Here’s how all the pieces fit together:

┌─────────────────────────────────────────────────────────────┐
│           Scenario Requirements & Evaluation                 │
│     (What "success" means for this specific use case)       │
├─────────────────────────────────────────────────────────────┤
│              SOPs (Skills, agent.md, configs)                │
│     Tools + Instructions + Workflow + Success Criteria       │
│  (The complete procedure for achieving specific outcomes)   │
├─────────────────────────────────────────────────────────────┤
│                   Agent Runtime                              │
│           Lifecycle management, memory, tool execution       │
│     (The execution engine that runs SOPs)                   │
├─────────────────────────────────────────────────────────────┤
│                    Model Layer                               │
│         Token generation, reasoning, knowledge               │
│     (The raw intelligence that powers everything)           │
└─────────────────────────────────────────────────────────────┘

Each layer amplifies the one below:

Model Layer provides reasoning capability
Agent Runtime structures that reasoning into executable workflows—following a standardized agent lifecycle (conversation → LLM call → tool call → loop until done) that makes SOPs portable across implementations
SOPs constrain and guide those workflows toward specific outcomes
Scenario Requirements define what success looks like

Because the Agent Runtime follows a uniform pattern, SOPs can be written once and work across different agent products. The standardization at the runtime layer is what makes Intelligence Engineering scalable.

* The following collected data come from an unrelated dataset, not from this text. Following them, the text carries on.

import Literature.Combinatorics.SimpleGraph.HamiltonianGadgetSubstitutionRefined
import Literature.Combinatorics.SimpleGraph.HamiltonianTwoSlotGadgets
import Literature.Combinatorics.SimpleGraph.HamiltonianPathEnumeration
import Literature.Combinatorics.SimpleGraph.HamiltonianGadgetTransport
import Literature.Combinatorics.SimpleGraph.HamiltonianRailGadget
import Mathlib.Tactic.FinCases
import HarnessLib

/-!
# The diamond ladder: Garey–Johnson–Tarjan's crossable exclusive-or line, and its census

The exclusive-or gadget of Garey–Johnson–Tarjan 1976 is a ladder whose two rails subdivide the two
edges `e`, `f` it joins; "to go through all the nodes … one has to enter and exit on the same
vertical axis" (Liśkiewicz–Ogihara–Toda 2003, §3). To let a second exclusive-or line CROSS it
(LOT2003, Fig. 2 (b), read off the report version ECCC TR01-061 rev. 2, p. 8), every rung is
routed through a two-node cycle; the crossing line is then cut into exclusive-or gadgets chained
through these cycles (`XOR(g, top₁), XOR(bot₁, top₂), …, XOR(bot₄, h)`: "four XOR-gadgets are
added"). In the simple graphs of maximum degree three used here the two-node cycle on a rung is
the **diamond** `p a b q` (`p a, p b, a b, a q, b q`; the cell of `HamiltonianDiamondChain.lean`):
the rung enters at `p` and leaves at `q`, through `a b` or through `b a`, and the crossing line's
gadgets are substituted into the **hop edges** `p a` ("state A") and `p b` ("state B").

* `DiamondLadder.graph : SimpleGraph (Fin 28)` — rails `v₀…v₃ = 0…3` (ports `24 ~ v₀`, `25 ~ v₃`:
  slot `e = (24, 25)`), `w₀…w₃ = 4…7` (ports `26, 27`: slot `f = (26, 27)`), rung `k` =
  `vₖ – pₖ`, diamond `pₖ aₖ bₖ qₖ = 8+4k … 11+4k`, `qₖ – wₖ`; `VX` = the 24 inner vertices;
  hop edges `UL k = (pₖ, aₖ)`, `LL k = (pₖ, bₖ)`, `H` = all eight;
* **census** (`coverCount_e`, `coverCount_f`, `coverCount_ef`, `coverCount_none`): `16, 16, 0, 0`
  — traversed from the `e` side or from the `f` side, each of the four diamonds in either state;
* **refined census** (`coverCountRF_e`, `coverCountRF_f`): with every hop edge required or
  forbidden, exactly one cover iff each diamond has exactly one of its two hop edges required
  (`Consistent`), none otherwise — the table through which the chained exclusive-or gadgets of
  the crossing line see the diamonds, and nothing of `e`/`f`;
* **exclusivity** (`exclusive`), by `exclusive_pair_of_hamCount_eq_zero`
  (`HamiltonianTwoSlotGadgets`-style certification: wrong port pairs and the two connector graphs
  admit no Hamiltonian path; kernel evaluation of the verified enumerator).

Also proved here (generic): `coverCountRF_singleton_eq_hamCountRF`, the refined census of a single
realised slot as a constrained Hamiltonian-path count.

## References

* M. R. Garey, D. S. Johnson, R. E. Tarjan, *The planar Hamiltonian circuit problem is
  NP-complete*, SIAM J. Comput. 5 (1976) 704–714, §2 (exclusive-or, crossing of exclusive-or lines).
* M. Liśkiewicz, M. Ogihara, S. Toda, TCS 304 (2003) 129–156, §3, Fig. 2 (report: ECCC TR01-061).
-/

namespace Literature.Combinatorics.SimpleGraph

The gap between “impressive demo” and “production deployment” lives in the upper layers. Intelligence Engineering is the discipline of designing those layers.

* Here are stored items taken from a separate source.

import Summits.CriticalPhenomena.PercolationContinuityZ3.Theorems.PercNearOneGluingNoHeavyLowerTailKnQuestion8CoefficientwiseRemSPPieces
import Summits.CriticalPhenomena.PercolationContinuityZ3.Theorems.PercNearOneGluingNoHeavyLowerTailKnQuestion8CoefficientwiseComponentFlip
import Mathlib.Combinatorics.SetFamily.FourFunctions
import HarnessLib

/-!
# The N-row of CONJECTURE U3 holds — with the IDENTITY bijection — on every piece with a DOMINATING vertex (apex lemma) — prim-lf-2 gen 70

Helper file (`--supports stmt-CriticalPhenomena-4575`, closed), prover `prim-lf-2` (gen 70).  Memo `prim-lf-2/CW-STRIP-gen70.md` (§ apex lemma), CANDIDATES G70.7.
No named facts, no sorries; standard axioms.

Setting as in `…CoefficientwiseRemSPPieces`: multigraph `ends : ι → Sym2 V`, piece `D` (edge set) with root terminal `x` and second terminal `h`, colouring `t ⊆ D`
(red edges), `A^x = C_x(t)`, `B^x = C_x(D ∖ t)` (`C_a(s) = openCluster (ends '' s) a`).  A vertex `c` is an APEX of `D` if every vertex `v ≠ c` lying on an edge of
`D` is joined to `c` by an edge of `D` — hypothesis `hapex : ∀ e ∈ D, ∀ v ∈ ends e, v ≠ c → ∃ f ∈ D, ends f = s(c, v)` (kept inline, no new definition).
* `Coefficientwise.apex_blue_subset_red` — **apex lemma**: if `c` is an apex, `c ∈ A^x` and `c ∉ B^x`, then `B^x ⊆ A^x` pointwise (every vertex of `B^x` other than
  `x` has its spoke to `c`, which cannot be blue, so it is red and the vertex hangs red from `c ∈ A^x`).
* `Coefficientwise.pieceN_apex` — on a piece with an apex `c` (spokes at `x` and `h` present), every colouring of the class `N` (`pieceN`: `h ∉ A^x ∪ B^x`,
  no target in `A^x ∩ B^x`, none in `A^h ∩ B^x`, some in `A^x ∩ B^h`) has `c ∈ A^x` and `c ∉ B^x`.
* `Coefficientwise.hasDomRow_pieceN_of_apex` — hence the N-row `HasDomRow ends D x (pieceN ends D x h W)` holds for EVERY target set `W` on every piece with an apex,
  realised by the identity map: one third of `InU3` (CONJECTURE U3) for all cones / wheels / apex graphs, for every root edge avoiding the apex.  (The two R-rows on
  apex pieces hold in all censused cases but need a genuine bijection in general; see the memo.)
* `Coefficientwise.pieceR_apex_mem`, `hasDomRow_pieceR0/R1_of_apex_mem` — when the apex is itself a TARGET (`c ∈ W`) the classes `R0`, `R1` also force `c ∈ A^x ∖ B^x`,
  so their rows hold with the identity; `Coefficientwise.rem_nonneg_of_apex_mem` — **(REM) ≥ 0 for every root edge `e = xp` of `E` such that `E.erase e` has an apex
  `c` (off `e`), for every target set `W ∋ c` and every monotone `g`** (wheels, cones, complete graphs …).
* `Coefficientwise.blue_subset_red_of_apex_snd`, `hasDomRow_pieceR0/R1_of_apex_snd` — if the SECOND terminal `h` is dominating then on `R0`/`R1` already `B^x ⊆ A^x`
  (identity rows, every `W`); `Coefficientwise.rem_nonneg_of_apex_snd_of_pieceN` — hence for a root edge `e = xp` with `p` dominating in `E.erase e` (spoke root of a
  wheel/cone seen from the rim) `(REM)` follows from the N-row of `(E.erase e; x, p)` alone; dually `Coefficientwise.rem_nonneg_of_apex_of_pieceR` — with an apex
  `c ∉ e` (REM) follows from the two point rows `R0`, `R1` alone (CONJECTURE APEX-R of the memo).
* `Coefficientwise.blue_subset_red_of_dom_snd`, `hasDomRow_pieceR0/R1_of_dom_snd`, `rem_nonneg_of_dom_snd_of_rowN` — the SPOKE-ROOT form of the previous bullet: `h`
  joined to every vertex `∉ {x, h}` (as in `E.erase e` for a cone/wheel), identity point rows, and (REM) from the LINEAR N-row inequality (proved on paper for every graph,
  memo §5d THEOREM (★★): the apex-weighted double-cluster form is a sum over Boolean cubes of Harris-positive blocks).
* `Coefficientwise.cube_harris_diff_nonneg` — the Boolean-cube inequality `0 ≤ Σ_I (φ I − φ Iᶜ)(ψ I − ψ Iᶜ)` (monotone `φ, ψ`) behind THEOREM (★★), from Mathlib's `fkg`.
[cite: KozmaNitzan2024, Questions 8–9 (§5.5 p. 36) (context: the Question-8 pocket covariance programme)]
-/

namespace Summit.CriticalPhenomena.PercolationContinuityZ3.Theorems

open Finset Literature.Probability.Percolation

namespace Coefficientwise

variable {ι V : Type*} [DecidableEq ι] (ends : ι → Sym2 V)

/-- **Apex lemma.**  If `c` is an apex of `D`, `c ∈ C_x(t)` and `c ∉ C_x(D ∖ t)`, then `C_x(D ∖ t) ⊆ C_x(t)`: the blue cluster of `x` lies inside its red
cluster, vertex by vertex. [cite: KozmaNitzan2024, Questions 8–9 (§5.5 p. 36) (context)] -/
theorem apex_blue_subset_red {D : Finset ι} {c x : V} (hapex : ∀ e ∈ D, ∀ v : V, v ∈ ends e → v ≠ c → ∃ f ∈ D, ends f = s(c, v)) {t : Finset ι}
    (hc : c ∈ openCluster (ends '' (↑t : Set ι)) x) (hc' : c ∉ openCluster (ends '' (↑(D \ t) : Set ι)) x) :
    openCluster (ends '' (↑(D \ t) : Set ι)) x ⊆ openCluster (ends '' (↑t : Set ι)) x := by
  intro v hv
  by_cases hvx : v = x
  · subst hvx; exact mem_openCluster_self _ _
  have hvc : v ≠ c := fun h => hc' (h ▸ hv)
  obtain ⟨e, heDt, hve⟩ := exists_edge_of_mem_openCluster ends hv hvx
  obtain ⟨f, hfD, hfe⟩ := hapex e (Finset.mem_sdiff.mp heDt).1 v hve hvc
  by_cases hft : f ∈ t
  · -- the spoke is red: `v` hangs red from `c ∈ C_x(t)`
    exact mem_openCluster_of_edge ends hft hfe hc
  · -- the spoke is blue: then `c` would be blue-joined to `x`
    have hf' : f ∈ D \ t := Finset.mem_sdiff.mpr ⟨hfD, hft⟩
    exact absurd (mem_openCluster_of_edge ends hf' (show ends f = s(v, c) by rw [hfe, Sym2.eq_swap]) hv) hc'

/-- **Class `N` on an apex piece forces `c ∈ A^x ∖ B^x`.**  Let `c` be an apex of `D` with spokes `fx` (ends `{c,x}`) and `fh` (ends `{c,h}`) in `D`.  If `t ⊆ D` is in the class `N` for the terminals `(x,h)` and any target set `W`, then `c ∈ C_x(t)` and `c ∉ C_x(D ∖ t)`.
[cite: KozmaNitzan2024, Questions 8–9 (§5.5 p. 36) (context)] -/
theorem pieceN_apex {D : Finset ι} {c x h : V} (hapex : ∀ e ∈ D, ∀ v : V, v ∈ ends e → v ≠ c → ∃ f ∈ D, ends f = s(c, v)) {fx fh : ι} (hfxD : fx ∈ D) (hfx : ends fx = s(c, x))
    (hfhD : fh ∈ D) (hfh : ends fh = s(c, h)) {W : Set V} {t : Finset ι} (htD : t ⊆ D) (hN : pieceN ends D x h W t) :
    c ∈ openCluster (ends '' (↑t : Set ι)) x ∧ c ∉ openCluster (ends '' (↑(D \ t) : Set ι)) x := by
  obtain ⟨hhA, hhB, hcore, hhx, ⟨w, hwW, hwA, hwBh⟩⟩ := hN
  by_cases hfht : fh ∈ t
  · -- the spoke at `h` is red: `c ∈ C_h(t)`; then `c ∉ C_x(t)`, the spoke at `x` is blue, `c ∈ C_x(D∖t)`, and the witness `w` becomes a core target
    exfalso
    have hcAh : h ∈ openCluster (ends '' (↑t : Set ι)) c :=
      mem_openCluster_of_edge ends hfht hfh (mem_openCluster_self _ c)
    have hcAx : c ∉ openCluster (ends '' (↑t : Set ι)) x :=
      fun hcx' => hhA (SimpleGraph.Reachable.trans hcx' hcAh)
    have hfxt : fx ∉ t := fun hfxt => hcAx (mem_openCluster_of_edge ends hfxt (show ends fx = s(x, c) by rw [hfx, Sym2.eq_swap]) (mem_openCluster_self _ x))
    have hcBx : c ∈ openCluster (ends '' (↑(D \ t) : Set ι)) x :=
      mem_openCluster_of_edge ends (Finset.mem_sdiff.mpr ⟨hfxD, hfxt⟩) (show ends fx = s(x, c) by rw [hfx, Sym2.eq_swap]) (mem_openCluster_self _ x)
    have hwc : w ≠ c := fun h => hcAx (h ▸ hwA)
    have hwx : w ≠ x := by
      intro h; subst h
      exact hhB (SimpleGraph.Reachable.symm hwBh)
    obtain ⟨e, het, hwe⟩ := exists_edge_of_mem_openCluster ends hwA hwx
    obtain ⟨f, hfD, hfe⟩ := hapex e (htD het) w hwe hwc
    by_cases hft : f ∈ t
    · exact hcAx (SimpleGraph.Reachable.trans hwA
        ((mem_openCluster_of_edge ends hft (show ends f = s(w, c) by rw [hfe, Sym2.eq_swap]) (mem_openCluster_self _ w)) : c ∈ openCluster _ w))
    · have hwBx : w ∈ openCluster (ends '' (↑(D \ t) : Set ι)) x :=
        mem_openCluster_of_edge ends (Finset.mem_sdiff.mpr ⟨hfD, hft⟩) hfe hcBx
      exact hcore w hwW ⟨hwA, hwBx⟩
  · -- the spoke at `h` is blue: `c ∈ C_h(D∖t)`, so `c ∉ C_x(D∖t)`, so the spoke at `x` is red
    have hfh' : fh ∈ D \ t := Finset.mem_sdiff.mpr ⟨hfhD, hfht⟩
    have hcBx : c ∉ openCluster (ends '' (↑(D \ t) : Set ι)) x := by
      intro hcBx
      exact hhB (mem_openCluster_of_edge ends hfh' hfh hcBx)
    have hfxt : fx ∈ t := by
      by_contra hfxt
      exact hcBx (mem_openCluster_of_edge ends (Finset.mem_sdiff.mpr ⟨hfxD, hfxt⟩) (show ends fx = s(x, c) by rw [hfx, Sym2.eq_swap]) (mem_openCluster_self _ x))
    exact ⟨mem_openCluster_of_edge ends hfxt (show ends fx = s(x, c) by rw [hfx, Sym2.eq_swap]) (mem_openCluster_self _ x), hcBx⟩

/-- **THEOREM (the N-row on apex pieces).**  On a piece `D` with an apex `c` (spokes at `x` and `h` present) the class `N` has a dominating row for
EVERY target set `W` — realised by the identity: `HasDomRow ends D x (pieceN ends D x h W)`.  One third of `InU3 ends D x h` (CONJECTURE U3) for all cones, wheels
and apex graphs with the root edge off the apex. [cite: KozmaNitzan2024, Questions 8–9 (§5.5 p. 36) (context)] -/
theorem hasDomRow_pieceN_of_apex {D : Finset ι} {c x h : V} (hapex : ∀ e ∈ D, ∀ v : V, v ∈ ends e → v ≠ c → ∃ f ∈ D, ends f = s(c, v)) {fx fh : ι} (hfxD : fx ∈ D) (hfx : ends fx = s(c, x))
    (hfhD : fh ∈ D) (hfh : ends fh = s(c, h)) (W : Set V) :
    HasDomRow ends D x (pieceN ends D x h W) := by
  refine ⟨id, fun t ht hcl => ⟨ht, hcl⟩, fun t₁ t₂ _ _ _ _ h => h, fun t htD hcl => ?_⟩
  obtain ⟨hc, hc'⟩ := pieceN_apex ends hapex hfxD hfx hfhD hfh htD hcl
  exact apex_blue_subset_red ends hapex hc hc'


/-- **Classes `R0`/`R1` on an apex piece, apex a target.**  If `c` is an apex with spokes at `x` and `h`, `c ∈ W`, and `t` lies in `R0` or `R1` (`h ∈ A^x`, `h ∉ B^x`,
no target in `A^x ∩ B^x`), then `c ∈ A^x` and `c ∉ B^x` (the spoke at `x` red forces the first; if it is blue, the spoke at `h` puts `c` into `A^x` anyway or `h`
into `B^x`; and a target apex cannot be a core vertex). [cite: KozmaNitzan2024, Questions 8–9 (§5.5 p. 36) (context)] -/
theorem pieceR_apex_mem {D : Finset ι} {c x h : V} {fx fh : ι} (hfxD : fx ∈ D) (hfx : ends fx = s(c, x))
    (hfhD : fh ∈ D) (hfh : ends fh = s(c, h)) {W : Set V} (hcW : c ∈ W) {t : Finset ι}
    (hhA : h ∈ openCluster (ends '' (↑t : Set ι)) x) (hhB : h ∉ openCluster (ends '' (↑(D \ t) : Set ι)) x)
    (hcore : ∀ w ∈ W, ¬ (w ∈ openCluster (ends '' (↑t : Set ι)) x ∧ w ∈ openCluster (ends '' (↑(D \ t) : Set ι)) x)) :
    c ∈ openCluster (ends '' (↑t : Set ι)) x ∧ c ∉ openCluster (ends '' (↑(D \ t) : Set ι)) x := by
  have hcA : c ∈ openCluster (ends '' (↑t : Set ι)) x := by
    by_cases hfxt : fx ∈ t
    · exact mem_openCluster_of_edge ends hfxt (show ends fx = s(x, c) by rw [hfx, Sym2.eq_swap]) (mem_openCluster_self _ x)
    · have hcBx : c ∈ openCluster (ends '' (↑(D \ t) : Set ι)) x :=
        mem_openCluster_of_edge ends (Finset.mem_sdiff.mpr ⟨hfxD, hfxt⟩) (show ends fx = s(x, c) by rw [hfx, Sym2.eq_swap]) (mem_openCluster_self _ x)
      by_cases hfht : fh ∈ t
      · -- spoke at `h` red: `c` hangs red from `h ∈ A^x`
        exact mem_openCluster_of_edge ends hfht (show ends fh = s(h, c) by rw [hfh, Sym2.eq_swap]) hhA
      · exact absurd (mem_openCluster_of_edge ends (Finset.mem_sdiff.mpr ⟨hfhD, hfht⟩) hfh hcBx) hhB
  exact ⟨hcA, fun hcB => hcore c hcW ⟨hcA, hcB⟩⟩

The Discipline of Intelligence Engineering

Intelligence Engineering treats SOPs as first-class engineering artifacts—regardless of whether they’re implemented as Skills, agent.md files, or custom configs:

Design

Define clear SOPs for each task type
Specify tools, instructions, workflows, and success criteria
Consider edge cases and failure modes
Choose the right implementation format for your platform

Version Control

SOPs should be versioned like code
Changes to procedures should be reviewed
Rollback capability when SOPs degrade performance

Testing

Test SOPs against representative scenarios
Measure success rates, efficiency, quality
Regression testing when SOPs or models change

Iteration

Observe agent behavior in production
Identify where SOPs fail or underperform
Refine procedures based on real-world feedback

Conclusion

The evolution is clear:

Paradigm	Core Question	Focus
Prompt Engineering	“What should I say to the model?”	Crafting inputs
Context Engineering	“What should the model know?”	Managing information
Intelligence Engineering	“How should the system behave?”	Designing SOPs

We have powerful models. They can think, reason, and generate. But thinking isn’t doing. The agent layer—through SOPs—bridges that gap.

Intelligence Engineering is the discipline of encoding procedural knowledge into agent systems. Whether you call them Skills, agent.md, .cursorrules, or something else—they’re all SOPs. They’re all ways of telling an agent how to apply intelligence to get real work done.

The model brings reasoning. The SOP brings the structure. Together, they solve production problems.